Scalability experiments

The goal of a scalability experiment is to determine how well software is able to make good use of additional hardware. In the case of a LUE model, the goal is to determine how well the model is capable of using additional CPU cores, NUMA nodes (grouping CPU cores), or cluster nodes (grouping NUMA nodes). These are the kinds of workers we will focus on here.

There are two kinds of scalability: strong scalability and weak scalability. Strong scalability is not better than weak scalability. They are just different kinds of scalability. Depending on your use-case, you may be more interested in strong scalability or in weak scalability.

There are limits to scalability. Any piece of software will scale up to a certain number of workers. Serial software scales up to 1 worker, parallel software may scale up to many more. Scalability measures must always be associated with the number of workers used to calculate them.

Strong scalability

Strong scalability is relevant if you are interested in speeding up your existing model. A model that has a high strong scalability can make good use of additional hardware to make it finish faster.

In the case of a strong scalability experiment, the goal is to determine whether the model executes faster when more workers are allocated to the process. The problem size (model + data) stays the same each time the model is run on a larger amount of hardware.

Strong scalability is harder to achieve than weak scalability. Software contains serial and parallel fractions. Serial fractions can’t make use of additional workers - they have to run in serial. Parallel fractions may make good using of additional workers. Even in case of a small serial fraction and a perfectly scalable parallel fraction, overall strong scalability will be limited. See the Wikipedia page on Amdahl’s law for a sobering explanation of this fact.

A good way to express strong scalability is the relative strong scalability efficiency (\(RSE_{strong}\)):

\[RSE_{strong} = \frac{T_{S,1}}{P \times T_{S,P}} \times 100\%\]

\(P\)

Number of workers

\(T_{S,1}\)

Latency when using one worker

\(T_{S,P}\)

Latency when working \(P\) workers

For a strong scalability experiment you have to run the model multiple times, at least once for each number of workers, and measure the amount of time it takes to finish executing.

Weak scalability

Weak scalability is relevant if you are interested in increasing the amount of data used by your model. A model that has high weak scalability can make good use of the additional hardware to make the time used to execute it not increase much.

In the case of a weak scalability experiment, the goal is to determine whether or not the time it takes to execute a model stays the same when the amount of data and the amount of workers is increased. The amount of data is scaled linearly with the number of workers.

Weak scalability is easier to achieve than strong scalability due to the fact that increases in the size of the dataset used, often has an effect on the parallel fraction of the software and not on the serial fraction.
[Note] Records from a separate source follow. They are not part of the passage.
/-- **Step 3: the two entries of valuation `1` lie in `{2s, −2s − N₁}`.**  With `τ = (r, s, s + N₁)` and `τ′ = (a, b, c)` even,
non-zero, `v(a) = v(b) = 1` (then `v(c) ≥ 2`): writing `a = 2α`, `b = 2β`, the parity identity at `x = s` and at `x = s + N₂` gives
`[s ∈ αU₁] + [−s−N₂ ∈ αU₁] + [s ∈ βU₁] + [−s−N₂ ∈ βU₁] = 2 + (four more brackets)` (`U₁ = {1, 1 + N₁}`), and `s`, `−s − N₂` cannot both
lie in one coset `αU₁` (`2s ≢ 0 mod 4`); hence `α, β ∈ {s, s + N₁, −s − N₂, −s + N₂}`, i.e. `a, b ∈ {2s, −2s − N₁}`.
[cite: KoblitzRohrlich1978, §5 Proposition, list (3) (p. 1200)] -/
theorem entries_of_factorization_eq_one (hn : 4 ≤ n) {r s a b c : ZMod (2 ^ n)} (hr : r ≠ 0) (hs : IsUnit s)
    (hrst : r + s + (s + (2 : ZMod (2 ^ n)) ^ (n - 1)) = 0)
    (ha : a ≠ 0) (hb : b ≠ 0) (hc : c ≠ 0) (hcu : ¬IsUnit c) (habc : a + b + c = 0)
    (heq : fermatCMType (2 ^ n) a b c = fermatCMType (2 ^ n) r s (s + (2 : ZMod (2 ^ n)) ^ (n - 1)))
    (hva : a.val.factorization 2 = 1) (hvb : b.val.factorization 2 = 1) :
    (a = 2 * s ∨ a = -(2 * s) - (2 : ZMod (2 ^ n)) ^ (n - 1)) ∧ (b = 2 * s ∨ b = -(2 * s) - (2 : ZMod (2 ^ n)) ^ (n - 1)) := by
  classical
  have hn0 : n ≠ 0 := by omega
  have hn2 : 2 ≤ n := by omega
  haveI : Fact (1 < 2 ^ n) := ⟨Nat.one_lt_pow hn0 (by norm_num)⟩
  set N₁ : ZMod (2 ^ n) := (2 : ZMod (2 ^ n)) ^ (n - 1) with hN₁
  set N₂ : ZMod (2 ^ n) := (2 : ZMod (2 ^ n)) ^ (n - 2) with hN₂
  set π₄ := ZMod.castHom (four_dvd_two_pow hn2) (ZMod 4) with hπ₄
  have hπ₁ : π₄ N₁ = 0 := castHom_four_two_pow hn2 (by omega)
  have hπ₂ : π₄ N₂ = 0 := castHom_four_two_pow hn2 (by omega)
  have hX : ∀ E : ZMod (2 ^ n), π₄ E = 0 → 2 * s = E → False := fun E hE h => two_mul_ne_of_castHom_four hn2 hs hE h
  have e2N₂ : 2 * N₂ = N₁ := two_mul_pow_pred_pred hn2
  have e2N₁ : 2 * N₁ = 0 := two_mul_pow_pred hn0
  have hN₂0 : N₂ ≠ 0 := two_pow_ne_zero_of_lt (by omega)
  have hN₁0 : N₁ ≠ 0 := two_pow_ne_zero_of_lt (by omega)
  have hN₂1 : N₂ ≠ N₁ := fun h => hN₂0 (by linear_combination e2N₂ - h)
  -- units and the shape of `r`, `a`, `b`
  have h2s : ZMod.castHom (dvd_pow_self 2 hn0) (ZMod 2) s = 1 := (isUnit_iff_castHom_two_eq_one hn0 s).1 hs
  have h2N₁ : ZMod.castHom (dvd_pow_self 2 hn0) (ZMod 2) N₁ = 0 := castHom_two_two_pow hn0 (by omega)
  have h2N₂ : ZMod.castHom (dvd_pow_self 2 hn0) (ZMod 2) N₂ = 0 := castHom_two_two_pow hn0 (by omega)
  have hsN : IsUnit (s + N₁) := isUnit_of_castHom_two_eq_one hn0 (by rw [map_add, h2s, h2N₁, add_zero])
  have hsN₂ : IsUnit (s + N₂) := isUnit_of_castHom_two_eq_one hn0 (by rw [map_add, h2s, h2N₂, add_zero])
  have hc₀ : IsUnit (-s - N₂) := isUnit_of_castHom_two_eq_one hn0 (by rw [map_sub, map_neg, h2s, h2N₂, sub_zero]; decide)
  have hr2 : r = 2 * (-s - N₂) := by linear_combination hrst + e2N₂
  obtain ⟨-, α, hα, ha2⟩ := exists_eq_two_pow_mul_unit ha
  rw [hva, pow_one] at ha2
  obtain ⟨-, β, hβ, hb2⟩ := exists_eq_two_pow_mul_unit hb
  rw [hvb, pow_one] at hb2
  -- `v(c) ≥ 2`: otherwise `c = 2γ` with `γ` odd and `α + β + γ ∈ {0, N₁}` would be even
  have h2c : 2 ≤ c.val.factorization 2 := by
    have h1c := factorization_val_pos_of_not_isUnit (p := 2) hc hcu
    by_contra hlt
    have hvc : c.val.factorization 2 = 1 := by omega
    obtain ⟨-, γ, hγ, hc2⟩ := exists_eq_two_pow_mul_unit hc
    rw [hvc, pow_one] at hc2
    have hsum : 2 * (α + β + γ) = 0 := by rw [mul_add, mul_add, ← ha2, ← hb2, ← hc2, habc]
    have h2α := (isUnit_iff_castHom_two_eq_one hn0 α).1 hα
    have h2β := (isUnit_iff_castHom_two_eq_one hn0 β).1 hβ
    have h2γ := (isUnit_iff_castHom_two_eq_one hn0 γ).1 hγ
    have key : ZMod.castHom (dvd_pow_self 2 hn0) (ZMod 2) (α + β + γ) = 0 := by
      rcases (two_mul_eq_zero_iff_twoPow hn0 _).1 hsum with h0 | h0 <;> rw [h0]
      · exact map_zero _
      · exact h2N₁
    rw [map_add, map_add, h2α, h2β, h2γ] at key
    exact absurd key (by decide)
  have hdN₂ : (2 : ZMod (2 ^ n)) ^ (c.val.factorization 2) * N₂ = 0 := two_pow_factorization_mul_pow_pred_pred h2c
  -- exclusions at `x = s` and `x = s + N₂`
  have g1 : ¬(s = -s - N₂) := fun h => hX (-N₂) (by simp [hπ₂]) (by linear_combination h)
  have g2 : ¬(s = -s - N₂ + N₁) := fun h => hX (-N₂ + N₁) (by simp [hπ₁, hπ₂]) (by linear_combination h)
  have g3 : ¬(s = s + N₁) := fun h => hN₁0 (by linear_combination -h)
  have g4 : ¬(-s = -s - N₂) := fun h => hN₂0 (by linear_combination h)
  have g5 : ¬(-s = -s - N₂ + N₁) := fun h => hN₂1 (by linear_combination h)
  have g6 : ¬(-s = s) := fun h => hX 0 (map_zero _) (by linear_combination -h)
  have g7 : ¬(-s = s + N₁) := fun h => hX (-N₁) (by simp [hπ₁]) (by linear_combination -h)
  have g8 : ¬(s + N₂ = -s - N₂) := fun h => hX (-N₁) (by simp [hπ₁]) (by linear_combination h - e2N₂)
  have g9 : ¬(s + N₂ = -s - N₂ + N₁) := fun h => hX 0 (map_zero _) (by linear_combination h - e2N₂)
  have g10 : ¬(s + N₂ = s) := fun h => hN₂0 (by linear_combination h)
  have g11 : ¬(s + N₂ = s + N₁) := fun h => hN₂1 (by linear_combination h)
  have gT : -(s + N₂) = -s - N₂ ∨ -(s + N₂) = -s - N₂ + N₁ := Or.inl (by ring)
  have g12 : ¬(-(s + N₂) = s) := fun h => hX (-N₂) (by simp [hπ₂]) (by linear_combination -h)
  have g13 : ¬(-(s + N₂) = s + N₁) := fun h => hX (-N₂ - N₁) (by simp [hπ₁, hπ₂]) (by linear_combination -h)
  -- `s` and `−s − N₂` are not in one coset `{δ, δ + N₁}`
  have excl : ∀ {δ : ZMod (2 ^ n)}, (s = δ ∨ s = δ + N₁) → (-(s + N₂) = δ ∨ -(s + N₂) = δ + N₁) → False := by
    rintro δ (h₁ | h₁) (h₂ | h₂)
    · exact hX (-N₂) (by simp [hπ₂]) (by linear_combination h₁ - h₂)
    · exact hX (-N₂ - N₁) (by simp [hπ₁, hπ₂]) (by linear_combination h₁ - h₂)
    · exact hX (-N₂ + N₁) (by simp [hπ₁, hπ₂]) (by linear_combination h₁ - h₂)
    · exact hX (-N₂) (by simp [hπ₂]) (by linear_combination h₁ - h₂)
  have bα : (if s = α ∨ s = α + N₁ then 1 else 0 : ℕ) + (if -(s + N₂) = α ∨ -(s + N₂) = α + N₁ then 1 else 0 : ℕ) ≤ 1 := by
    split_ifs with h₁ h₂ <;> first | exact (excl h₁ h₂).elim | omega
  have bβ : (if s = β ∨ s = β + N₁ then 1 else 0 : ℕ) + (if -(s + N₂) = β ∨ -(s + N₂) = β + N₁ then 1 else 0 : ℕ) ≤ 1 := by
    split_ifs with h₁ h₂ <;> first | exact (excl h₁ h₂).elim | omega
  have h1 := countP_add_countP_eq_of_fermatCMType_eq (p := 2) hn0 hr hs.ne_zero hsN.ne_zero hrst ha hb hc habc heq hs
  have h2 := countP_add_countP_eq_of_fermatCMType_eq (p := 2) hn0 hr hs.ne_zero hsN.ne_zero hrst ha hb hc habc heq hsN₂
  simp only [Multiset.insert_eq_cons, ← Multiset.cons_zero, Multiset.countP_cons, Multiset.countP_zero, zero_add,
    Nat.cast_ofNat, fibre_iff_of_isUnit hn0 hs, fibre_iff_of_isUnit hn0 hsN, fibre_iff_of_eq_two_mul hn2 hc₀ hr2,
    fibre_iff_of_eq_two_mul hn2 hα ha2, fibre_iff_of_eq_two_mul hn2 hβ hb2, fibre_add_iff hdN₂, fibre_neg_add_iff hdN₂,
    ← hN₁, g1, g2, g3, g4, g5, g6, g7, g8, g9, g10, g11, gT, g12, g13, or_self, if_true, if_false, add_zero,
    zero_add] at h1 h2
  -- from the two identities: each of `α`, `β` has `s` or `−s − N₂` in its coset
  have conclude : ∀ {δ e : ZMod (2 ^ n)}, e = 2 * δ →
      ((s = δ ∨ s = δ + N₁) ∨ (-(s + N₂) = δ ∨ -(s + N₂) = δ + N₁)) → (e = 2 * s ∨ e = -(2 * s) - N₁) := by
    rintro δ e he ((h | h) | (h | h))
    · exact Or.inl (by linear_combination he - 2 * h)
    · exact Or.inl (by linear_combination he - 2 * h - e2N₁)
    · exact Or.inr (by linear_combination he - 2 * h - e2N₂)
    · exact Or.inr (by linear_combination he - 2 * h - e2N₂ - e2N₁)
  constructor
  · refine conclude ha2 ?_
    by_contra hnot
    obtain ⟨hA1, hA4⟩ := not_or.1 hnot
    rw [if_neg hA1] at h1
    rw [if_neg hA4] at h2
    omega
  · refine conclude hb2 ?_
    by_contra hnot
    obtain ⟨hB1, hB4⟩ := not_or.1 hnot
    rw [if_neg hB1] at h1
    rw [if_neg hB4] at h2
    omega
See the Wikipedia page on Gustafson’s law for more information about this.

A good way to express scalability is the relative weak scalability efficiency (\(RSE_{weak}\)):

\[RSE_{weak} = \frac{T_{W,1}}{T_{W,P}} \times 100\%\]

\(P\)

Number of workers

\(T_{W,1}\)

Latency when using one worker

\(T_{W,P}\)

Latency when working \(P\) workers

For a strong scalability experiment you have to run the model multiple times, at least once for each number of workers, and measure the amount of time it takes to finish executing. The size of the datasets must be scaled linearly with the number of workers used.

Tips and tricks

  • Be clear about what you want to measure. If you want to determine the scalability of the computations, then make sure that your timings don’t include time spent on I/O.

  • Make sure that the hardware used to execute the model is not also used by other (heavy) processes.

  • Make sure that the problem size is “compatible” with the hardware. For example, calculate the amount of RAM per CPU and make sure that this value times the number of CPUs is never exceeded during the experiments.

  • During test runs, monitor the hardware. Are all CPUs used indeed busy all the time. Is the memory usage of the model within the expected bounds?

  • All experiments should take at least a few seconds to finish. Ideally tens of seconds or more.

  • Only do scalability experiments of LUE models with a partition size for which the model executes fastest.

  • Make sure the number of partitions is larger than the number of CPU cores used in the experiment. Otherwise the CPUs will be drained of useful work to do. This may indicate that you are using too much hardware for the problem size.

  • A good way to present the results is to graph \(RSE_{strong}\) or \(RSE_{weak}\) against \(P\). Also plot the lines for linear (perfect) and serial (no) scalability. This helps putting the actual scalabilities into perspective visually.

  • It may be useful to run the model multiple times for each number of workers, to learn about the spread in the results.

  • Some more information and scripts for automating scalability experiments can be found in the LUE Quality Assurance repository. Use it for inspiration, but note that this is still very much work in progress.